ACTIVITY: Restate word for word the entries below, starting with the line with "match_scalars <;>" and continuing through the line with "of the congruence ascent". Include both of those lines and no others.

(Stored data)
import Summits.BirchSwinnertonDyer.Rank1Residual.GaloisImage.TateModuleEulerFactor
import HarnessLib

/-!
# Rubin's Euler factor of `T_p E` EVALUATED AT THE OPERATOR `Fr_q⁻¹` on the Tate module:
# `P(Fr⁻¹ | T*; Fr⁻¹) = N_q · Z_q` exactly (cell `b2b-bsdres`, team n1011; K4 = ROW T-DER-CK item (g),
# the sequel of K1 `TateModuleEulerFactor`: input (6) of THEOREM C's assembly C0d/C3 named by
# n1011-p11 GEN 8; seat p13, the other items of T-DER-CK being n1011-p15's)

HONEST FRAMING (cell `b2b-bsdres`, run/shared/lean/b2b/bsd-rank1-residual/, verbatim in every
file): the goal of the cell is to DELETE the COMBINATION-SHAPED residual classes of the
Birch–Swinnerton-Dyer formula for ALL analytic-rank `≤ 1` elliptic curves over `ℚ` — "full BSD
formula for every rank `≤ 1` curve in class `C`" assembled STRICTLY from published theorems — so
that the rank-`≤ 1` remainder becomes exactly the CONSTRUCTION-SHAPED classes, which are TYPED
(missing-input `Prop`s), NOT attempted. This is not "finishing BSD". Team n1011 (N10/N11, the
additive block `X4 ∧ p = 3`): research route on the CONSTRUCTION-SHAPED class X4 / §I N11; TOOL
theorems only; nothing is booked; no mark / label / flag text moves; census −0.

## What

K1 (`Rat.rubinEulerFactor_galoisRepTate`) gives Rubin's Euler factor of the Tate module at a good
place `v = q ≠ p`: `P(X) = P(Fr⁻¹ | T_pE*; X) = 1 − (a_q/q) X + (1/q) X²`.  THEOREM C of row T-DER
(n1011-p11, skel STATUS v8 (v8-2): Perrin-Riou AIF 1998 Prop. 3.1.6 / [Ru6] Thm. 4.5.4) needs the
value of this polynomial AT THE OPERATOR `F = ρ(Fr⁻¹)` on `T_pE` itself, factored through
`N_q = q − 1`:

* `Rat.smul_sq_sub_smul_add_one_galoisRepTate_inv_eq_zero` — Cayley–Hamilton read on `Fr⁻¹`:
  `q·F² − a_q·F + 1 = 0` in `End(T_pE)` (from `χ_{ρ(Fr)} = X² − a_q X + q` and `ρ(Fr) F = 1`);
* `Rat.aeval_galoisRepTate_inv_rubinEulerFactor` — **`P(F) = (q − 1) · Z_q`** with the explicit
  `Z_q = q⁻¹ · (a_q·F − (q + 1)·F²)` (`q⁻¹` the inverse of the unit `q = χ_p(Fr)` of `ℤ_p`), i.e.
  Perrin-Riou's `P_q(Fr⁻¹) = N_q · Z(λ)`; equivalently `Z_q = q⁻¹ Fr⁻² (a_q Fr − q − 1)`;
* `Rat.aeval_galoisRepTate_inv_rubinEulerFactor_eq_nsmul` — the same with `N_q = q − 1 : ℕ` acting
  by `nsmul` (the shape of the ascent lemma's `N • Z y`);
* `Rat.aeval_galoisRepTate_inv_rubinEulerFactor_apply` — the same pointwise with `(N_q : ℤ_p) •`,
  `N_q = q − 1 : ℕ` (the shape `hZ` of n1011-p11's assembly G2 / C0d);
* `Rat.commute_galoisRepTate_smul_sub_smul_sq` — `ρ(Fr)` commutes with `Z_q` (and with every
  `c · (a′·F − b·F²)`).

Theorems only; 0 defs, 0 named facts, 0 sorry.  Ref (context only): Rubin, *Euler Systems* (2000)
Ch. III §5; B. Perrin-Riou, Ann. Inst. Fourier 48 (1998), Prop. 3.1.6 (`P_ℓ(σ_ℓ⁻¹) = N_ℓ Z(λ)`).
-/

noncomputable section

open Polynomial Field IsDedekindDomain
open scoped NumberField

namespace Summit.BirchSwinnertonDyer.Rank1Residual.GaloisImage.CyclotomicLevel

open Literature.NumberTheory.GaloisRepresentations Literature.NumberTheory.EllipticCurves

namespace Rat

variable (W : WeierstrassCurve ℚ) [W.IsElliptic] [W.IsGloballyMinimal] (p : ℕ) [Fact p.Prime]

/-- **Cayley–Hamilton on `Fr⁻¹`.**  At a place `v = q ≠ p` of good reduction with arithmetic
Frobenius `Fr`, the operator `F = ρ(Fr⁻¹)` on `T_pE` satisfies `q·F² − a_q·F + 1 = 0`
(`ρ(Fr)² − a_q ρ(Fr) + q = 0` multiplied by `F²`).  Silverman, *AEC* V.2.3.1 / C.21.3 via the
tree's `charpoly_tateModule_eq`. [folklore] -/
theorem smul_sq_sub_smul_add_one_galoisRepTate_inv_eq_zero {v : HeightOneSpectrum (𝓞 ℚ)}
    (hne : ((Rat.HeightOneSpectrum.primesEquiv v : Nat.Primes) : ℕ) ≠ p)
    (hv : W.HasGoodReductionAt v) {Fr : absoluteGaloisGroup ℚ} (hFr : IsArithFrobAtPlace ℚ v Fr) :
    (((Rat.HeightOneSpectrum.primesEquiv v : Nat.Primes) : ℕ) : ℤ_[p]) • W.galoisRepTate p Fr⁻¹ ^ 2 -
        (W.frobeniusTrace (Rat.HeightOneSpectrum.primesEquiv v) : ℤ_[p]) • W.galoisRepTate p Fr⁻¹ +
      1 = 0 := by
  haveI := W.module_free_tateModule_holds p
  haveI := W.module_finite_tateModule_holds p
  set q : ℕ := ((Rat.HeightOneSpectrum.primesEquiv v : Nat.Primes) : ℕ) with hqdef
  set G := W.galoisRepTate p Fr with hG
  set F := W.galoisRepTate p Fr⁻¹ with hF
  obtain ⟨𝔓, h𝔓, hσ⟩ := hFr
  have hp : (p : 𝓞 ℚ) ∉ v.asIdeal :=
    WeierstrassCurve.natCast_not_mem_asIdeal_of_primesEquiv_ne Fact.out hne
  -- the characteristic polynomial of `Fr` on `T_p E`: `X² − a_q X + q`
  have hchar : G.charpoly =
      X ^ 2 - C (W.frobeniusTrace (Rat.HeightOneSpectrum.primesEquiv v) : ℤ_[p]) * X +
        C (q : ℤ_[p]) := by
    have hpℚ : (p : ℚ) ≠ 0 := Nat.cast_ne_zero.mpr (Fact.out : p.Prime).ne_zero
    rw [hG, WeierstrassCurve.charpoly_tateModule_eq hpℚ,
      W.trace_galoisRepTate_frobenius_eq_frobeniusTrace p hne hv h𝔓 hσ,
      W.det_galoisRepTate_frobenius_of_hasGoodReductionAt_holds p v hp hv h𝔓 hσ,
      WeierstrassCurve.natCard_residueField_adicCompletionIntegers]
  -- Cayley–Hamilton: `G² − a G + q = 0`
  have hCH : G ^ 2 - (W.frobeniusTrace (Rat.HeightOneSpectrum.primesEquiv v) : ℤ_[p]) • G +
      (q : ℤ_[p]) • (1 : Module.End ℤ_[p] (W.tateModule p)) = 0 := by
    have h := LinearMap.aeval_self_charpoly G
    rw [hchar] at h
    simpa [sub_eq_add_neg, Algebra.smul_def, Algebra.algebraMap_eq_smul_one, smul_mul_assoc] using h
  -- `F G = G F = 1`
  have hFG : F * G = 1 := by rw [hF, hG, ← map_mul, inv_mul_cancel, map_one]
  have hGF : G * F = 1 := by rw [hF, hG, ← map_mul, mul_inv_cancel, map_one]
  have hG2F2 : G ^ 2 * F ^ 2 = 1 := by
    rw [pow_two, pow_two, mul_assoc, ← mul_assoc G F F, hGF, one_mul, hGF]
  have hGF2 : G * F ^ 2 = F := by rw [pow_two, ← mul_assoc, hGF, one_mul]
  -- multiply Cayley–Hamilton by `F²` on the right
  have h := congrArg (· * F ^ 2) hCH
  simp only [sub_mul, add_mul, zero_mul, smul_mul_assoc, one_mul, hG2F2, hGF2] at h
  -- h : 1 - a • F + q • F^2 = 0
  rw [← h]
  abel

/-- **`P(Fr⁻¹ | T_pE*; Fr⁻¹) = N_q · Z_q` as operators on `T_p E`** (Perrin-Riou's
`P_q(Fr⁻¹) = N_q Z(λ)`, `N_q = q − 1`): with `F = ρ(Fr⁻¹)` and the unit `u = χ_p(Fr) = q` of `ℤ_p`,
`aeval F (P(Fr⁻¹ | T*; X)) = (q − 1) · (u⁻¹ · (a_q·F − (q + 1)·F²))`
(`= (q−1) · q⁻¹ Fr⁻² (a_q Fr − q − 1)`).  From K1's `P = 1 − u⁻¹a_q X + u⁻¹ X²` and
`q F² − a_q F + 1 = 0`. [folklore] -/
theorem aeval_galoisRepTate_inv_rubinEulerFactor {v : HeightOneSpectrum (𝓞 ℚ)}
    (hne : ((Rat.HeightOneSpectrum.primesEquiv v : Nat.Primes) : ℕ) ≠ p)
    (hv : W.HasGoodReductionAt v) {Fr : absoluteGaloisGroup ℚ} (hFr : IsArithFrobAtPlace ℚ v Fr) :
    haveI := W.module_free_tateModule_holds p
    haveI := W.module_finite_tateModule_holds p
    ∃ u : ℤ_[p]ˣ, (u : ℤ_[p]) = ((Rat.HeightOneSpectrum.primesEquiv v : Nat.Primes) : ℕ) ∧
      aeval (W.galoisRepTate p Fr⁻¹)
          (rubinEulerFactor (W.galoisRepTate p) (cyclotomicCharacterToUnits ℚ p ℤ_[p]) Fr) =
        ((((Rat.HeightOneSpectrum.primesEquiv v : Nat.Primes) : ℕ) : ℤ_[p]) - 1) •
          ((↑u⁻¹ : ℤ_[p]) •
            ((W.frobeniusTrace (Rat.HeightOneSpectrum.primesEquiv v) : ℤ_[p]) • W.galoisRepTate p Fr⁻¹ -
              ((((Rat.HeightOneSpectrum.primesEquiv v : Nat.Primes) : ℕ) : ℤ_[p]) + 1) •
                W.galoisRepTate p Fr⁻¹ ^ 2)) := by
  haveI := W.module_free_tateModule_holds p
  haveI := W.module_finite_tateModule_holds p
  obtain ⟨u, hu, hP⟩ := rubinEulerFactor_galoisRepTate W p hne hv hFr
  refine ⟨u, hu, ?_⟩
  have hrel := smul_sq_sub_smul_add_one_galoisRepTate_inv_eq_zero W p hne hv hFr
  set q : ℕ := ((Rat.HeightOneSpectrum.primesEquiv v : Nat.Primes) : ℕ) with hqdef
  set a : ℤ_[p] := (W.frobeniusTrace (Rat.HeightOneSpectrum.primesEquiv v) : ℤ_[p]) with hadef
  set F := W.galoisRepTate p Fr⁻¹ with hF
  have hu1 : ((u⁻¹ : ℤ_[p]ˣ) : ℤ_[p]) * (q : ℤ_[p]) = 1 := by rw [← hu, Units.inv_mul]
  rw [hP]
  simp only [map_add, map_sub, map_mul, map_pow, aeval_one, aeval_C, aeval_X,
    Algebra.algebraMap_eq_smul_one, smul_mul_assoc, one_mul]
  -- replace `1` by `a • F − q • F²`
  have h1 : (1 : Module.End ℤ_[p] (W.tateModule p)) = a • F - (q : ℤ_[p]) • F ^ 2 := by
    rw [← sub_eq_zero, show (1 : Module.End ℤ_[p] (W.tateModule p)) - (a • F - (q : ℤ_[p]) • F ^ 2) =
      (q : ℤ_[p]) • F ^ 2 - a • F + 1 by abel]
    exact hrel
  rw [h1]
  match_scalars <;>
    first
    | linear_combination (-a) * hu1
    | linear_combination (q : ℤ_[p]) * hu1

/-- The same with `N_q = q − 1` a NATURAL number acting by `nsmul` — the literal shape `N • Z y`
of the congruence ascent `Congruence.exists_sub_eq_sub_one_apply_of_ascent` (`htame`). [folklore] -/
theorem aeval_galoisRepTate_inv_rubinEulerFactor_eq_nsmul {v : HeightOneSpectrum (𝓞 ℚ)}
    (hne : ((Rat.HeightOneSpectrum.primesEquiv v : Nat.Primes) : ℕ) ≠ p)
    (hv : W.HasGoodReductionAt v) {Fr : absoluteGaloisGroup ℚ} (hFr : IsArithFrobAtPlace ℚ v Fr) :
    haveI := W.module_free_tateModule_holds p
    haveI := W.module_finite_tateModule_holds p
    ∃ u : ℤ_[p]ˣ, (u : ℤ_[p]) = ((Rat.HeightOneSpectrum.primesEquiv v : Nat.Primes) : ℕ) ∧
      aeval (W.galoisRepTate p Fr⁻¹)
          (rubinEulerFactor (W.galoisRepTate p) (cyclotomicCharacterToUnits ℚ p ℤ_[p]) Fr) =
        (((Rat.HeightOneSpectrum.primesEquiv v : Nat.Primes) : ℕ) - 1) •
          ((↑u⁻¹ : ℤ_[p]) •
            ((W.frobeniusTrace (Rat.HeightOneSpectrum.primesEquiv v) : ℤ_[p]) • W.galoisRepTate p Fr⁻¹ -
              ((((Rat.HeightOneSpectrum.primesEquiv v : Nat.Primes) : ℕ) : ℤ_[p]) + 1) •
                W.galoisRepTate p Fr⁻¹ ^ 2)) := by
  obtain ⟨u, hu, h⟩ := aeval_galoisRepTate_inv_rubinEulerFactor W p hne hv hFr
  refine ⟨u, hu, ?_⟩
  rw [h, ← Nat.cast_smul_eq_nsmul ℤ_[p],
    Nat.cast_sub (Rat.HeightOneSpectrum.primesEquiv v : Nat.Primes).2.one_lt.le, Nat.cast_one]

/-- The same POINTWISE with `N_q = q − 1 : ℕ` cast into `ℤ_p` — the shape
`hZ : ∀ t, aeval (ρ Fr⁻¹) P t = (N_q : ℤ_[p]) • Z t` consumed by n1011-p11's THEOREM C assembly
(G2 / C0d). [folklore] -/
theorem aeval_galoisRepTate_inv_rubinEulerFactor_apply {v : HeightOneSpectrum (𝓞 ℚ)}
    (hne : ((Rat.HeightOneSpectrum.primesEquiv v : Nat.Primes) : ℕ) ≠ p)
    (hv : W.HasGoodReductionAt v) {Fr : absoluteGaloisGroup ℚ} (hFr : IsArithFrobAtPlace ℚ v Fr) :
    haveI := W.module_free_tateModule_holds p
    haveI := W.module_finite_tateModule_holds p
    ∃ u : ℤ_[p]ˣ, (u : ℤ_[p]) = ((Rat.HeightOneSpectrum.primesEquiv v : Nat.Primes) : ℕ) ∧
      ∀ t : W.tateModule p,
        aeval (W.galoisRepTate p Fr⁻¹)
            (rubinEulerFactor (W.galoisRepTate p) (cyclotomicCharacterToUnits ℚ p ℤ_[p]) Fr) t =
          ((((Rat.HeightOneSpectrum.primesEquiv v : Nat.Primes) : ℕ) - 1 : ℕ) : ℤ_[p]) •
            (((↑u⁻¹ : ℤ_[p]) •
              ((W.frobeniusTrace (Rat.HeightOneSpectrum.primesEquiv v) : ℤ_[p]) • W.galoisRepTate p Fr⁻¹ -
                ((((Rat.HeightOneSpectrum.primesEquiv v : Nat.Primes) : ℕ) : ℤ_[p]) + 1) •
                  W.galoisRepTate p Fr⁻¹ ^ 2)) t) := by
  obtain ⟨u, hu, h⟩ := aeval_galoisRepTate_inv_rubinEulerFactor W p hne hv hFr
  refine ⟨u, hu, fun t => ?_⟩
  rw [h, LinearMap.smul_apply,
    Nat.cast_sub (Rat.HeightOneSpectrum.primesEquiv v : Nat.Primes).2.one_lt.le, Nat.cast_one]

omit [W.IsElliptic] [W.IsGloballyMinimal] in
/-- `ρ(Fr)` commutes with every `c · (a′·F − b·F²)`, `F = ρ(Fr⁻¹)` — in particular with the operator
`Z_q` of `aeval_galoisRepTate_inv_rubinEulerFactor` (the `Commute Φ Z` input of the congruence
ascent `Congruence.exists_sub_eq_sub_one_apply_of_ascent`); so does every power of `ρ(Fr)`
(`Commute.pow_left`). [folklore] -/
theorem commute_galoisRepTate_smul_sub_smul_sq (Fr : absoluteGaloisGroup ℚ) (c a' b : ℤ_[p]) :
    Commute (W.galoisRepTate p Fr)
      (c • (a' • W.galoisRepTate p Fr⁻¹ - b • W.galoisRepTate p Fr⁻¹ ^ 2)) := by
  have h : Commute (W.galoisRepTate p Fr) (W.galoisRepTate p Fr⁻¹) :=
    ((Commute.refl Fr).inv_right).map (W.galoisRepTate p)
  exact ((h.smul_right a').sub_right ((h.pow_right 2).smul_right b)).smul_right c

end Rat

end Summit.BirchSwinnertonDyer.Rank1Residual.GaloisImage.CyclotomicLevel

end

ANSWER TO THE EXERCISE:
  match_scalars <;>
    first
    | linear_combination (-a) * hu1
    | linear_combination (q : ℤ_[p]) * hu1

/-- The same with `N_q = q − 1` a NATURAL number acting by `nsmul` — the literal shape `N • Z y`
of the congruence ascent `Congruence.exists_sub_eq_sub_one_apply_of_ascent` (`htame`). [folklore] -/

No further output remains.